Records contained in a dataset »
══════════════════════════════

import Literature.Analysis.Calculus.LogCutoff
import HarnessLib

/-!
# `WeilGroundState.GroundStatesConvergeToXi` — second derivative of the plateau cutoff `χ_R`
(crux item stmt-RiemannHypothesis-1527, route route-RiemannHypothesis-WeilGroundState; `--supports`)

The tree's plateau cutoff `Literature.Analysis.Calculus.cutoff R s = ρ(s + R) ρ(R − s)`
(`ρ = Real.smoothTransition`; `= 1` on `|s| ≤ R − 1`, `= 0` on `|s| ≥ R`, smooth, first
derivative bounded uniformly in `R`: `SmoothCutoff.lean`, `LogCutoff.lean`) is used to truncate
Riemann's kernel to the window `[-R, R]`. The super-exponential upper bound for the ground energy
integrates by parts TWICE, so this file adds the second derivative: its closed form
(`hasDerivAt_deriv_cutoff`), continuity, a bound UNIFORM in `R` (`exists_bound_deriv_deriv_cutoff`),
its vanishing on the open plateau, and `tsupport (cutoff R) ⊆ [-R, R]`. No new definitions.
-/

noncomputable section

set_option linter.dupNamespace false

open Set Filter
open scoped Topology

namespace Summit.RiemannHypothesis.RiemannHypothesis.Theorems.GroundStatesConvergeToXi

open Literature.Analysis.Calculus

/-- **Second derivative of the plateau cutoff** (closed form):
`(cutoff R)'' s = ρ''(s+R) ρ(R−s) − 2 ρ'(s+R) ρ'(R−s) + ρ(s+R) ρ''(R−s)`. [folklore] -/
theorem hasDerivAt_deriv_cutoff (R s : ℝ) :
    HasDerivAt (deriv (cutoff R))
      (deriv (deriv Real.smoothTransition) (s + R) * Real.smoothTransition (R - s) -
        2 * (deriv Real.smoothTransition (s + R) * deriv Real.smoothTransition (R - s)) +
        Real.smoothTransition (s + R) * deriv (deriv Real.smoothTransition) (R - s)) s := by
  have hfun : deriv (cutoff R) = fun s => deriv Real.smoothTransition (s + R) * Real.smoothTransition (R - s) -
      Real.smoothTransition (s + R) * deriv Real.smoothTransition (R - s) := funext (deriv_cutoff R)
  rw [hfun]
  have hd : Differentiable ℝ (deriv Real.smoothTransition) :=
    contDiff_deriv_smoothTransition.differentiable (by simp)
  have h1 : HasDerivAt (fun s => deriv Real.smoothTransition (s + R))
      (deriv (deriv Real.smoothTransition) (s + R)) s :=
    (hd (s + R)).hasDerivAt.comp_add_const s R
  have h2 : HasDerivAt (fun s => Real.smoothTransition (R - s))
      (-deriv Real.smoothTransition (R - s)) s :=
    (differentiable_smoothTransition (R - s)).hasDerivAt.comp_const_sub R s
  have h3 : HasDerivAt (fun s => Real.smoothTransition (s + R))
      (deriv Real.smoothTransition (s + R)) s :=
    (differentiable_smoothTransition (s + R)).hasDerivAt.comp_add_const s R
  have h4 : HasDerivAt (fun s => deriv Real.smoothTransition (R - s))
      (-deriv (deriv Real.smoothTransition) (R - s)) s :=
    (hd (R - s)).hasDerivAt.comp_const_sub R s
  exact ((h1.mul h2).sub (h3.mul h4)).congr_deriv (by ring)

/-- The closed form of `deriv (deriv (cutoff R))`. [folklore] -/
theorem deriv_deriv_cutoff (R s : ℝ) : deriv (deriv (cutoff R)) s =
    deriv (deriv Real.smoothTransition) (s + R) * Real.smoothTransition (R - s) -
      2 * (deriv Real.smoothTransition (s + R) * deriv Real.smoothTransition (R - s)) +
      Real.smoothTransition (s + R) * deriv (deriv Real.smoothTransition) (R - s) :=
  (hasDerivAt_deriv_cutoff R s).deriv

/-- `deriv (cutoff R)` is continuous. [folklore] -/
theorem continuous_deriv_cutoff (R : ℝ) : Continuous (deriv (cutoff R)) :=
  (contDiff_cutoff R (n := 2)).continuous_deriv (by norm_num)

/-- `deriv (deriv (cutoff R))` is continuous. [folklore] -/
theorem continuous_deriv_deriv_cutoff (R : ℝ) : Continuous (deriv (deriv (cutoff R))) :=
  ((contDiff_cutoff R (n := 2)).iterate_deriv' 1 1).continuous_deriv le_rfl

/-- **Uniform bound for the second derivative of the cutoff**: `|(cutoff R)'' s| ≤ D` with `D`
independent of `R` (from the common bound for `|ρ'|`, `|ρ''|` and `0 ≤ ρ ≤ 1`). [folklore] -/
theorem exists_bound_deriv_deriv_cutoff : ∃ D : ℝ, 0 ≤ D ∧ ∀ R s, |deriv (deriv (cutoff R)) s| ≤ D := by
  obtain ⟨C, hC0, hC1, hC2⟩ := exists_abs_deriv_and_deriv_deriv_smoothTransition_le
  refine ⟨C + 2 * (C * C) + C, by positivity, fun R s => ?_⟩
  rw [deriv_deriv_cutoff]
  have hρ0 : ∀ x, 0 ≤ Real.smoothTransition x := Real.smoothTransition.nonneg
  have hρ1 : ∀ x, Real.smoothTransition x ≤ 1 := Real.smoothTransition.le_one
  have e1 : |deriv (deriv Real.smoothTransition) (s + R) * Real.smoothTransition (R - s)| ≤ C := by
    rw [abs_mul, abs_of_nonneg (hρ0 _)]
    exact (mul_le_of_le_one_right (abs_nonneg _) (hρ1 _)).trans (hC2 _)
  have e2 : |2 * (deriv Real.smoothTransition (s + R) * deriv Real.smoothTransition (R - s))| ≤
      2 * (C * C) := by
    rw [abs_mul, abs_two, abs_mul]
    exact mul_le_mul_of_nonneg_left (mul_le_mul (hC1 _) (hC1 _) (abs_nonneg _) hC0) zero_le_two
  have e3 : |Real.smoothTransition (s + R) * deriv (deriv Real.smoothTransition) (R - s)| ≤ C := by
    rw [abs_mul, abs_of_nonneg (hρ0 _)]
    exact (mul_le_of_le_one_left (abs_nonneg _) (hρ1 _)).trans (hC2 _)
  calc _ ≤ |deriv (deriv Real.smoothTransition) (s + R) * Real.smoothTransition (R - s) -
          2 * (deriv Real.smoothTransition (s + R) * deriv Real.smoothTransition (R - s))| +
        |Real.smoothTransition (s + R) * deriv (deriv Real.smoothTransition) (R - s)| := abs_add_le _ _
    _ ≤ (C + 2 * (C * C)) + C := add_le_add ((abs_sub _ _).trans (add_le_add e1 e2)) e3
    _ = C + 2 * (C * C) + C := by ring

/-- On the open plateau `|s| < R − 1` the second derivative of the cutoff vanishes
(`deriv (cutoff R)` is locally zero there). [folklore] -/
theorem deriv_deriv_cutoff_eq_zero_of_lt {R s : ℝ} (h : |s| < R - 1) : deriv (deriv (cutoff R)) s = 0 := by
  have heq : deriv (cutoff R) =ᶠ[𝓝 s] fun _ => (0 : ℝ) := by
    have ho : IsOpen {t : ℝ | |t| < R - 1} := isOpen_lt continuous_abs continuous_const
    filter_upwards [ho.mem_nhds h] with t ht
    exact deriv_cutoff_eq_zero_of_lt ht
  rw [heq.deriv_eq, deriv_const]

/-- The topological support of the cutoff lies in `[-R, R]`. [folklore] -/
theorem tsupport_cutoff_subset (R : ℝ) : tsupport (cutoff R) ⊆ Icc (-R) R := by
  refine closure_minimal (Function.support_subset_iff'.2 fun t ht => ?_) isClosed_Icc
  apply cutoff_eq_zero
  simp only [mem_Icc, not_and_or, not_le] at ht
  rcases ht with h | h
  · linarith [neg_abs_le t]
  · linarith [le_abs_self t]

/-- **Summary used downstream** (one bound for both derivatives, uniform in `R`, with the
vanishing on the open plateau): there is `M ≥ 0` with `|(cutoff R)' s| ≤ M`,
`|(cutoff R)'' s| ≤ M` for all `R, s`, and both vanish when `|s| < R − 1`. [folklore] -/
theorem exists_cutoff_deriv_bounds :
    ∃ M : ℝ, 0 ≤ M ∧ ∀ R s : ℝ, |deriv (cutoff R) s| ≤ M ∧ |deriv (deriv (cutoff R)) s| ≤ M ∧
      (|s| < R - 1 → deriv (cutoff R) s = 0 ∧ deriv (deriv (cutoff R)) s = 0) := by
  obtain ⟨D₁, hD₁, h₁⟩ := exists_bound_deriv_cutoff
  obtain ⟨D₂, -, h₂⟩ := exists_bound_deriv_deriv_cutoff
  exact ⟨max D₁ D₂, le_max_of_le_left hD₁, fun R s =>
    ⟨(h₁ R s).trans (le_max_left _ _), (h₂ R s).trans (le_max_right _ _), fun hs =>
      ⟨deriv_cutoff_eq_zero_of_lt hs, deriv_deriv_cutoff_eq_zero_of_lt hs⟩⟩⟩

end Summit.RiemannHypothesis.RiemannHypothesis.Theorems.GroundStatesConvergeToXi

end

══════════════════════════════

DIRECTIONS FOR THIS TASK » Among the lines of the records, copy out each one that contains the word "there".

WRITTEN RESPONSE »
(`deriv (cutoff R)` is locally zero there). [folklore] -/
vanishing on the open plateau): there is `M ≥ 0` with `|(cutoff R)' s| ≤ M`,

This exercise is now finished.